Unseen lookouts, known as puntos, closely observe the border strip, reporting back to their superiors on any activity.
East of town, where the imposing steel border fence gives way to an easy-to-hurdle barrier of rusted old locomotive rails topped with barbed wire, there was plenty of evidence of past crossers: empty water bottles, discarded food packages, doused campfires. Footprints and debris lined an eerie, abandoned graveyard known as the Chinese cemetery, the apparent resting place of many from the region’s once-thriving Chinese community, largely forced out in an early 20th century wave of xenophobia.
But finding anyone crossing in a zone that was once filled with prospective border-jumpers was impossible.
Two Border Patrol agents, their green-and-white vehicle parked on a dirt road on the U.S. side, seemed skeptical that Trump’s planned wall would be effective, given the rough, mountainous terrain and summer thunderheads.
“A wall would probably wash out once the monsoons come,” concluded one agent, speaking from across the fence and declining to be identified because he was not authorized to speak.
Coyotes now charge about $4,000 a head to smuggle the undocumented to Tucson, just 60 miles north, and $6,000 to get to Phoenix. The fees are about five times what they were a decade ago, when this stretch of international boundary was by far the busiest in the Southwest. Between fiscal 2006 and 2016, however, annual Border Patrol apprehensions in the Tucson sector, which includes the Nogales border strip, plunged from almost 400,000 to about 65,000.
In fact, Trump’s border buildup comes at a time when illegal immigrant traffic is generally way down. Across the Southwest border region, agents in fiscal 2016 recorded 408,870 apprehensions — compared with 1.1 million in 2006 and 1.6 million in 2000. Non-Mexican nationals, mostly Central Americans, now outnumber Mexicans detained.
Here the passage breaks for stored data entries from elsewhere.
import Mathlib
import Summits.PneNP.PneNP.Theses.OneSlice
import Summits.PneNP.PneNP.Theorems.OneSliceSliceTargetSplit
import Summits.PneNP.PneNP.Theorems.OneSliceMonotoneContinuationDefs
import Summits.PneNP.PneNP.Theorems.OneSliceMonotoneContinuationDerandomize

/-!
# Route OneSlice, crux `MonotoneContinuation` (stmt-PneNP-18471), line `Sketch_ideator1_r1` (ProfileLine) — stub derandomize_general

DERANDOMIZED MAJORITY VOTE UNDER AN ARBITRARY PROBABILITY VECTOR ON THE CUBE. Let `ν` be any probability vector
on the edge cube of `K_n` (in the line: the uniform law of a Hamming slice), `w` a probability vector on the cube
("restrictions" `ρ`), `g ρ` Boolean tests with `w`-average `U(y) := Σ_ρ w(ρ)·𝟙[g ρ y]`, and `G` any Boolean
function. For every `t ≥ 1` some `t` FIXED restrictions `ρs : Fin t → cube` have majority vote
`majVote (fun a => g (ρs a))` within `4/t + 5·Σ_y ν(y)|U(y) − 𝟙[G y]|` of `U` in `L¹(ν)`.

This is the measure-agnostic form of `stub_derandomize` (`…OneSliceMonotoneContinuationDerandomize`, where
`ν = gnpWeight n p`), and the proof is the same probabilistic-method argument, REUSING that file's generic helpers:
draw `ρs ∼ w^{⊗t}` (product weight `Π_a w(ρs a)`, total mass `1` by `Fintype.sum_pow`); a minimiser of the
`L¹(ν)` error is at most its `w^{⊗t}`-average (`derandomize_exists_le_avg`); after swapping the two finite sums
(`Finset.sum_comm`) the average is `Σ_y ν(y)·E_ρs|Maj_ρs(y) − U(y)|`, and for a FIXED `y` the inner expectation is
at most `3/t + 5|U(y) − 𝟙[G y]|` (`derandomize_point`: Chebyshev for the number of accepting votes among `t`
independent `w`-samples, trivial unless `U(y)` is within `1/5` of `𝟙[G y]`). Integrating against `ν` (total mass
`1`) gives `3/t + 5·Σ_y ν(y)|U(y) − 𝟙[G y]| ≤ 4/t + 5·Σ_y ν(y)|U(y) − 𝟙[G y]|`.
-/

set_option linter.dupNamespace false -- `Summit.PneNP.PneNP.…`: summit = sub-problem (D-0017)

namespace Summit.PneNP.PneNP.Theorems.MonotoneContinuation

open Literature.Computability.Complexity hiding supp mem_supp
open Finset hiding slice
open Classical
open Summit.PneNP.PneNP.Theorems.ConstantBand.Negative (Edge slice)
open Summit.PneNP.PneNP.Theorems.SliceTargetSplit (ind)

noncomputable section

/-- **Derandomized majority under an arbitrary probability vector on the cube.** For probability vectors `ν`
(points `y`) and `w` (restrictions `ρ`) on the edge cube of `K_n`, Boolean tests `g ρ` with `w`-average
`U(y) = Σ_ρ w(ρ)·𝟙[g ρ y]`, any Boolean `G` and any `t ≥ 1`, some `t` FIXED restrictions `ρs : Fin t → cube` have
majority vote `majVote (fun a => g (ρs a))` within `4/t + 5‖U − 𝟙[G]‖_{L¹(ν)}` of `U` in `L¹(ν)` (average over
`ρs ∼ w^{⊗t}`, swap the sums, the one-point Chebyshev bound `derandomize_point`, and `Σ_y ν y = 1`); the
measure-agnostic form of `stub_derandomize`. [folklore] -/
theorem derandomize_general :
  ∀ (n t : ℕ), 0 < t → ∀ (ν : (Edge n → Bool) → ℝ), (∀ y, 0 ≤ ν y) → ∑ y, ν y = 1 →
    ∀ (w : (Edge n → Bool) → ℝ), (∀ ρ, 0 ≤ w ρ) → ∑ ρ, w ρ = 1 →
    ∀ (g : (Edge n → Bool) → (Edge n → Bool) → Bool) (G : (Edge n → Bool) → Bool),
      ∃ ρs : Fin t → Edge n → Bool,
        ∑ y, ν y * |ind (majVote fun a => g (ρs a)) y - ∑ ρ, w ρ * ind (g ρ) y| ≤
          4 / t + 5 * ∑ y, ν y * |(∑ ρ, w ρ * ind (g ρ) y) - ind G y| := by
  intro n t ht ν hν hν1 w hw hw1 g G
  -- averaging over `ρs ∼ w^{⊗t}`: a minimiser of the `L¹(ν)` error is at most the average error
  obtain ⟨ρs, hρs⟩ := derandomize_exists_le_avg (fun ρs : Fin t → Edge n → Bool => ∏ a, w (ρs a))
    (fun ρs => ∑ y, ν y * |ind (majVote fun a => g (ρs a)) y - ∑ ρ, w ρ * ind (g ρ) y|)
    (fun ρs => prod_nonneg fun a _ => hw (ρs a)) (by rw [← Fintype.sum_pow, hw1, one_pow])
  refine ⟨ρs, hρs.trans ?_⟩
  -- the one-point bound, for every point `y` of the cube
  have hper : ∀ y : Edge n → Bool,
      ∑ ρs : Fin t → Edge n → Bool, (∏ a, w (ρs a)) *
          |ind (majVote fun a => g (ρs a)) y - ∑ ρ, w ρ * ind (g ρ) y| ≤
        3 / t + 5 * |(∑ ρ, w ρ * ind (g ρ) y) - ind G y| := by
    intro y
    have hy := derandomize_point w hw hw1 (fun ρ => g ρ y) ht (G y)
    simp only [ind, majVote_def]
    convert hy using 6
  -- two bookkeeping identities against `ν` (total mass `1`)
  have h1 : ∑ y : Edge n → Bool, ν y * (3 / (t : ℝ)) = 3 / t := by
    rw [← sum_mul, hν1, one_mul]
  have h2 : ∑ y : Edge n → Bool, ν y * (5 * |(∑ ρ, w ρ * ind (g ρ) y) - ind G y|) =
      5 * ∑ y, ν y * |(∑ ρ, w ρ * ind (g ρ) y) - ind G y| := by
    rw [mul_sum]
    exact sum_congr rfl fun y _ => by ring
  have h34 : (3 : ℝ) / t ≤ 4 / t := div_le_div_of_nonneg_right (by norm_num) (by exact_mod_cast ht.le)
  calc ∑ ρs : Fin t → Edge n → Bool, (∏ a, w (ρs a)) *
        ∑ y, ν y * |ind (majVote fun a => g (ρs a)) y - ∑ ρ, w ρ * ind (g ρ) y|
      = ∑ y, ν y * ∑ ρs : Fin t → Edge n → Bool, (∏ a, w (ρs a)) *
          |ind (majVote fun a => g (ρs a)) y - ∑ ρ, w ρ * ind (g ρ) y| := by
        simp only [mul_sum]
        rw [sum_comm]
        exact sum_congr rfl fun y _ => sum_congr rfl fun ρs _ => by ring
    _ ≤ ∑ y, ν y * (3 / t + 5 * |(∑ ρ, w ρ * ind (g ρ) y) - ind G y|) :=
        sum_le_sum fun y _ => mul_le_mul_of_nonneg_left (hper y) (hν y)
    _ = 3 / t + 5 * ∑ y, ν y * |(∑ ρ, w ρ * ind (g ρ) y) - ind G y| := by
        simp only [mul_add, sum_add_distrib, h1, h2]
    _ ≤ 4 / t + 5 * ∑ y, ν y * |(∑ ρ, w ρ * ind (g ρ) y) - ind G y| := add_le_add h34 le_rfl

end

end Summit.PneNP.PneNP.Theorems.MonotoneContinuation
import Literature.NumberTheory.Automorphic.SquareIntegrableRayCoefficientDecay   -- ★ `RayCoefficient.isHaarMeasure_map_mk_of_isCompact_center` (`mk : G → G⧸Z` is proper for compact `Z`)
import Literature.NumberTheory.Automorphic.MatrixCoefficientsProofs               -- ★ `Representation.continuous_matrixCoeff`
import HarnessLib

/-!
# Square-integrable modulo a COMPACT centre ⇒ square-integrable on `G`: the matrix coefficients are in `L²(G)`
# (Harish-Chandra 1970 Part I §1; Casselman 1995 §2.5; Deitmar–Echterhoff 2014 §1.5)

Topic `NumberTheory/Automorphic`; namespace `Representation`.  THEOREMS ONLY (no definition, no named fact, no instance, no notation, no `sorry`).
Cell `hodgecm-mathlib`, E1 row 71 «(S1) CASSELMAN'S CRITERION IN RANK ONE» (census `CENSUS-R71-CasselmanRankOne.v1`, item (d) «DOCKING `G ⧸ Z ↦ G`»);
seat «LH6» LH6-p03 (g9).

★ `Representation.IsSquareIntegrableModCenter μZ` is the DOMINATION form of «square-integrable modulo the centre»: every smooth matrix coefficient
`c_{φ,v}(g) = φ(ρ(g) v)` (`φ ∈ Ṽ`) satisfies `‖c_{φ,v}(g)‖ ≤ f(gZ)` for some `f ∈ L²(G ⧸ Z(G), μZ)`.  When the measure on the quotient is the PUSH-FORWARD
`μZ = (μG).map mk` of a measure `μG` on `G`, the pull-back `f ∘ mk` is in `L²(G, μG)` (change of variables) and dominates the continuous function `c_{φ,v}`
(★ `continuous_matrixCoeff`: coefficients of smooth vectors are locally constant), so **`c_{φ,v} ∈ L²(G, μG)`** (§1 `memLp_matrixCoeff_of_isSquareIntegrableModCenter_map`).
When `Z(G)` is COMPACT and `μG` is a Haar measure, `(μG).map mk` IS a Haar measure on `G ⧸ Z(G)` (★ `RayCoefficient.isHaarMeasure_map_mk_of_isCompact_center`), so a
criterion quantified over all Haar measures on `G ⧸ Z(G)` — e.g. Casselman's for `U(3)(L⁺_v)`, ★ `UnitaryGroup.U3SquareIntegrableExponents` ∕ ★
`F0P3U3SquareIntegrableExponentsHolds.perPlace_bwd`, whose centre `E¹` is compact — delivers `MemLp (ρ.matrixCoeff φ v) 2 μG` on `G` itself (§2
`memLp_matrixCoeff_of_forall_isSquareIntegrableModCenter`), the letter `hL2` of the invariant-form road (CENSUS-R70 (F)).

HONEST LABEL: generic, count-neutral; HC_CM is proved only modulo the 7 printed citations (2 remaining: hLiu418 = stmt-HodgeConjecture-24832, h413 =
stmt-HodgeConjecture-24833) until rung 0 closes.
## References
* [HarishChandra1970] Harish-Chandra, *Harmonic analysis on reductive p-adic groups* (notes by G. van Dijk), LNM 162 (1970), Part I §1 p. 4.
* [Casselman1995] W. Casselman, *Introduction to the theory of admissible representations of p-adic reductive groups* (draft 1995), §2.5 p. 28.
* [DeitmarEchterhoff2014] A. Deitmar, S. Echterhoff, *Principles of Harmonic Analysis*, 2nd ed. (2014), §1.5 (quotient integral formula).
-/

set_option autoImplicit false

noncomputable section

open MeasureTheory Literature.NumberTheory.Automorphic

namespace Representation

variable {G V : Type*} [Group G] [TopologicalSpace G] [IsTopologicalGroup G] [MeasurableSpace G] [BorelSpace G]
  [AddCommGroup V] [Module ℂ V] {ρ : Representation ℂ G V}
  [MeasurableSpace (G ⧸ Subgroup.center G)] [BorelSpace (G ⧸ Subgroup.center G)]

/-! ## §1 Pull-back along `mk : G → G ⧸ Z(G)` -/

/-- **`L²` MODULO THE CENTRE FOR THE PUSH-FORWARD MEASURE ⇒ `L²` ON `G`.**  If `ρ` is smooth and square-integrable modulo the centre with respect to
`(μG).map mk`, then every smooth matrix coefficient is in `L²(G, μG)`: the dominating `f ∈ L²(G⧸Z, (μG).map mk)` pulls back to `f ∘ mk ∈ L²(G, μG)`
(`memLp_map_measure_iff`) and dominates the continuous `c_{φ,v}` (★ `continuous_matrixCoeff`). [cite: HarishChandra1970, Part I §1 p. 4]
[cite: Casselman1995, §2.5 p. 28] [cite: DeitmarEchterhoff2014, §1.5] -/
theorem memLp_matrixCoeff_of_isSquareIntegrableModCenter_map (μG : Measure G) (hρ : ρ.IsSmooth)
    (h : ρ.IsSquareIntegrableModCenter (μG.map (QuotientGroup.mk : G → G ⧸ Subgroup.center G)))
    {φ : Module.Dual ℂ V} (hφ : φ ∈ ρ.contragredient) (v : V) : MemLp (ρ.matrixCoeff φ v) 2 μG := by
  obtain ⟨f, hf, hle⟩ := h φ hφ v
  have hmk : Measurable (QuotientGroup.mk : G → G ⧸ Subgroup.center G) := QuotientGroup.continuous_mk.measurable
  have hf' : MemLp (f ∘ (QuotientGroup.mk : G → G ⧸ Subgroup.center G)) 2 μG :=
    (memLp_map_measure_iff hf.aestronglyMeasurable hmk.aemeasurable).1 hf
  refine hf'.of_le (ρ.continuous_matrixCoeff φ (hρ v)).aestronglyMeasurable (Filter.Eventually.of_forall fun g => ?_)
  rw [Function.comp_apply, Real.norm_eq_abs]
  exact (hle g).trans (le_abs_self _)

/-! ## §2 Compact centre: every criterion over all Haar measures on `G ⧸ Z(G)` delivers `L²(G)` -/

/-- **COMPACT CENTRE: `L²` MODULO THE CENTRE FOR EVERY HAAR MEASURE ON `G ⧸ Z(G)` ⇒ `L²(G)`.**  If `Z(G)` is compact and `ρ` (smooth) is square-integrable
modulo the centre with respect to EVERY Haar measure on `G ⧸ Z(G)` (the shape in which ★ `UnitaryGroup.U3SquareIntegrableExponents` concludes), then for every
Haar measure `μG` on `G` every smooth matrix coefficient is in `L²(G, μG)` — §1 at the Haar measure `(μG).map mk` (★ `RayCoefficient.isHaarMeasure_map_mk_of_isCompact_center`).
[cite: HarishChandra1970, Part I §1 p. 4] [cite: Casselman1995, §2.5 p. 28] [cite: DeitmarEchterhoff2014, §1.5] -/
theorem memLp_matrixCoeff_of_forall_isSquareIntegrableModCenter [LocallyCompactSpace G] (hZ : IsCompact (Subgroup.center G : Set G))
    (μG : Measure G) [μG.IsHaarMeasure] (hρ : ρ.IsSmooth)
    (h : ∀ (μZ : Measure (G ⧸ Subgroup.center G)) [μZ.IsHaarMeasure], ρ.IsSquareIntegrableModCenter μZ)
    {φ : Module.Dual ℂ V} (hφ : φ ∈ ρ.contragredient) (v : V) : MemLp (ρ.matrixCoeff φ v) 2 μG :=
  haveI := RayCoefficient.isHaarMeasure_map_mk_of_isCompact_center hZ μG
  memLp_matrixCoeff_of_isSquareIntegrableModCenter_map μG hρ (h _) hφ v

end Representation

end
/-- **Razborov–Rudich's hybrid argument with a quantum test (finite core).** Let
`G₂ : {0,1}ᵏ⁺¹ → {0,1}^{2(k+1)}` have `B₂`-circuits of size `≤ sb` per output bit, and let `Tq` be
an oracle-free Clifford+`T` circuit on `2^{m+1}` classical input wires (a test on truth tables of
`(m+1)`-variable Boolean functions, fed the truth table as a basis state) and `aT` ancillas whose
acceptance probabilities have the two-sided threshold property with margin `η < 1/2` (every truth
table is accepted with probability `≤ η` or `≥ 1 - η`), which accepts the truth table of every
Goldreich–Goldwasser–Micali function `y ↦ bit₀ (G_y(x))` with probability `≤ η`, and which accepts
at least `B · 2^{2^{m+1}}` truth tables with probability `≥ 1 - η`. Then `H_q(G₂) ≤ S` for every
`S` exceeding the size `24·(4(k+1) + 4·((k+1) + 2^{m+2}(k+1)(sb+1)) + 2^{m+1}) + |Tq|` of the
distinguisher with `1/S ≤ B/(2^{m+1} - 1) - 2η`: the hybrid argument over the GGM tree
(`Literature.Computability.MetaComplexity.exists_distinguisher`, applied to the Boolean test
"accepted with probability `≥ 1 - η`") provides a node and a fixing of the fresh labels at which
the thresholded test tells a uniform challenge from a pseudo-random one with advantage
`≥ B/(2^{m+1} - 1)`; the quantum circuit "compute the truth table of the distinguisher tree from
the challenge reversibly, then run `Tq` on it" (`QDist.Params.circuit`,
`QDist.Params.acceptProb_circuit`) has expected acceptance gap at least that advantage minus `2η`
(`expectation_gap_of_threshold`). This is the proof of Razborov–Rudich 1997, Thm. 4.1 with the
`B₂`-circuit test replaced by a quantum circuit reading the truth table as classical input — the
reduction in print for `MQCSP ∈ BQP` (Chia–Chou–Zhang–Zhang 2022, Lemma 4.6 and Thm. 4.7/§4.1.2,
"Algorithm 1: a quantum algorithm for breaking qPRG": given `T(h)`, run the quantum algorithm for
the property). [cite: RazborovRudich1997, Thm. 4.1 (proof)] [cite: ChiaChouZhangZhang2022, §4.1.1 Lemma 4.6 and §4.1.2] -/
theorem quantumPrgHardness_le_of_qtest {k m sb aT : ℕ}
    (G₂ : (Fin (k + 1) → Bool) → (Fin (2 * (k + 1)) → Bool))
    (hG : ∀ i, CktSize B2 (fun s (_ : Unit) => G₂ s i) sb)
    (Tq : QCircuit cliffordT (2 ^ (m + 1) + aT)) (hTq : Tq.IsOracleFree)
    {η : ℝ} (hη0 : 0 ≤ η) (hη : η < 1 / 2)
    (hthr : ∀ w : Fin (2 ^ (m + 1)) → Bool, Tq.acceptProb 0 w ≤ η ∨ 1 - η ≤ Tq.acceptProb 0 w)
    (hU : ∀ x : Fin (k + 1) → Bool,
      Tq.acceptProb 0 (fun t => ggmLab (halfGen G₂) x (m + 1) ((boolFunEquivFin (m + 1)).symm t) 0) ≤ η)
    {B : ℝ} (hB : B * 2 ^ 2 ^ (m + 1) ≤
      #{h : (Fin (m + 1) → Bool) → Bool | 1 - η ≤ Tq.acceptProb 0 (fun t => h ((boolFunEquivFin (m + 1)).symm t))})
    {S : ℕ} (hS : 24 * (2 * (2 * (k + 1)) + 4 * ((k + 1) + 2 ^ (m + 1 + 1) * (k + 1) * (sb + 1)) + 2 ^ (m + 1)) +
      Tq.size ≤ S)
    (hSB : (1 : ℝ) / S ≤ B / (2 ^ (m + 1) - 1 : ℕ) - 2 * η) :
    quantumPrgHardness G₂ ≤ S := by
  classical
  -- the hybrid lemma for the thresholded test
  set g := halfGen G₂ with hg_def
  set o : (Fin (k + 1) → Bool) → Bool := fun s => s 0 with ho_def
  set τ : ((Fin (m + 1) → Bool) → Bool) → ℝ :=
    fun h => Tq.acceptProb 0 (fun t => h ((boolFunEquivFin (m + 1)).symm t)) with hτ_def
  set T : ((Fin (m + 1) → Bool) → Bool) → Bool := fun h => decide (1 - η ≤ τ h) with hT_def
  have hA : ∀ x : Fin (k + 1) → Bool, T (fun y => o (ggmLab g x (m + 1) y)) = false := fun x => by
    simp only [hT_def, decide_eq_false_iff_not, not_le, hτ_def, ho_def]
    exact lt_of_le_of_lt (hU x) (by linarith)
  have hB' : B * 2 ^ 2 ^ (m + 1) ≤ #{h : (Fin (m + 1) → Bool) → Bool | T h = true} := by
    rwa [Finset.filter_congr (fun h _ => by rw [hT_def, decide_eq_true_iff])]
  obtain ⟨i, ω, -, hadv⟩ := exists_distinguisher (g := g) (o := o)
    (flip := fun s => update s 0 (!s 0)) (fun s => by simp [ho_def])
    (fun s => by ext j; by_cases hj : j = 0 <;> simp [hj]) T hA hB'
  -- the classical preprocessing: the truth table of the distinguisher tree as a function of the challenge
  have hg : ∀ (b : Bool) (j : Fin (k + 1)), CktSize B2 (fun s (_ : Unit) => g b s j) sb :=
    fun b j => hG (halfEquiv (k + 1) (b, j))
  have hF : CktSize B2 (fun (w : Fin (2 * (k + 1)) → Bool) (t : Fin (2 ^ (m + 1))) =>
      distLab g ω.rho ω.1 i (fun b j => w (halfEquiv (k + 1) (b, j))) (m + 1) ((boolFunEquivFin (m + 1)).symm t) 0)
      ((k + 1) + 2 ^ (m + 1 + 1) * (k + 1) * (sb + 1)) := by
    have h := ((cktSize_distLab g ω.rho ω.1 i hg (m + 1)).outMap
      (fun t : Fin (2 ^ (m + 1)) => Sum.inr ((boolFunEquivFin (m + 1)).symm t, (0 : Fin (k + 1))))).rewire
      (ι' := Fin (2 * (k + 1))) (halfEquiv (k + 1))
    refine (h.of_le ?_).congr fun w t => rfl
    have := distSize_le (k + 1) sb (m + 1)
    omega
  obtain ⟨gs, out, hlen, hreal⟩ := hF
  -- the distinguisher circuit
  let P : QDist.Params := ⟨2 * (k + 1), 2 ^ (m + 1), aT, Tq, gs, out, _, hreal, by omega, by positivity⟩
  have hL : P.L ≤ (k + 1) + 2 ^ (m + 1 + 1) * (k + 1) * (sb + 1) := hlen
  have hsize : P.circuit.size ≤ S :=
    P.size_circuit_le.trans (le_trans (by change 24 * (2 * (2 * (k + 1)) + 4 * P.L + 2 ^ (m + 1)) + Tq.size ≤ _; omega) hS)
  have hSpos : 0 < S := by
    have : 0 < 24 * (2 * (2 * (k + 1)) + 4 * ((k + 1) + 2 ^ (m + 1 + 1) * (k + 1) * (sb + 1)) + 2 ^ (m + 1)) := by
      positivity
    omega
  refine quantumPrgHardness_le hSpos P.circuit (P.circuit_isOracleFree hTq) hsize (hSB.trans ?_)
  -- its advantage: the acceptance probabilities are those of the test on the truth tables
  have hacc : ∀ w : Fin (2 * (k + 1)) → Bool,
      P.circuit.acceptProb 0 w = τ (distFun g o ω i (splitEquiv (k + 1) w)) := fun w =>
    P.acceptProb_circuit w
  have hpr : ∀ s : Fin (k + 1) → Bool, splitEquiv (k + 1) (G₂ s) = fun b => g b s := fun s => rfl
  have hcσ : (Fintype.card (Fin (k + 1) → Bool) : ℝ) = 2 ^ (k + 1) := by simp
  have hcB : (Fintype.card (Bool → Fin (k + 1) → Bool) : ℝ) = 2 ^ (2 * (k + 1)) := by
    rw [Fintype.card_fun, Fintype.card_bool, Fintype.card_fun, Fintype.card_bool, Fintype.card_fin]
    push_cast
    rw [← pow_mul, mul_comm]
  have e1 : (∑ s : Fin (k + 1) → Bool, P.circuit.acceptProb 0 (G₂ s)) / 2 ^ (k + 1) =
      (∑ s : Fin (k + 1) → Bool, τ (distFun g o ω i fun b => g b s)) / Fintype.card (Fin (k + 1) → Bool) := by
    rw [hcσ]
    congr 1
    exact Finset.sum_congr rfl fun s _ => by rw [hacc, hpr]
  have e2 : (∑ y : Fin (2 * (k + 1)) → Bool, P.circuit.acceptProb 0 y) / 2 ^ (2 * (k + 1)) =
      (∑ z : Bool → Fin (k + 1) → Bool, τ (distFun g o ω i z)) / Fintype.card (Bool → Fin (k + 1) → Bool) := by
    rw [hcB]
    congr 1
    simp only [hacc]
    exact Fintype.sum_equiv (splitEquiv (k + 1)) _ _ fun y => rfl
  -- from the thresholded gap to the expectation gap
  have hgap := expectation_gap_of_threshold (α := Bool → Fin (k + 1) → Bool) (β := Fin (k + 1) → Bool)
    (u := fun z => τ (distFun g o ω i z)) (v := fun s => τ (distFun g o ω i fun b => g b s)) hη0
    (fun z => QCircuit.acceptProb_nonneg _ _ _)
    (fun s => QCircuit.acceptProb_le_one_holds cliffordT_isUnitary_holds _ _ _)
    (fun s => hthr _)
  have hz : #{z : Bool → Fin (k + 1) → Bool | T (distFun g o ω i z) = true} =
      #{z : Bool → Fin (k + 1) → Bool | 1 - η ≤ τ (distFun g o ω i z)} :=
    congrArg Finset.card (Finset.filter_congr fun z _ => by rw [hT_def, decide_eq_true_iff])
  have hs : #{s : Fin (k + 1) → Bool | T (distFun g o ω i fun b => g b s) = true} =
      #{s : Fin (k + 1) → Bool | 1 - η ≤ τ (distFun g o ω i fun b => g b s)} :=
    congrArg Finset.card (Finset.filter_congr fun s _ => by rw [hT_def, decide_eq_true_iff])
  rw [hz, hs] at hadv
  rw [quantumPrgAdvantage, e1, e2, abs_sub_comm]
  refine le_trans ?_ (le_abs_self _)
  linarith [hgap, hadv]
Notwithstanding the considerable challenges, not everyone is deterred. It is an article of faith here that no one can stop those determined to cross. The smuggler said he was passing three clients the next evening. Many deportees say they have no choice but to get back.
“My life is on the other side,” said Oscar Felix, 48, who was found with other disheveled and exhausted deportees at a Catholic shelter that provides breakfast to migrants. “Of course I will return.”
Felix said he had lived for 30 years in the Phoenix area after entering the U.S. illegally three decades earlier, and worked as a mechanic. He has four U.S.-born children, he said, from 1 to 14 years of age. He said he was arrested in December on an outstanding warrant for driving without a license, was jailed for three days and then turned over to immigration agents, who held him for 2½ months before he was removed in February.
He said he planned to visit family in Ciudad Obregon, his hometown, and then head back across. He had no doubt he would make it.
“I have no life in Mexico; my life, my family is on the other side,” the distraught Felix said as he stood in a driving, cold rain outside the free-breakfast site. “It’s not about Trump. It’s about my family. I have to go back to Phoenix.”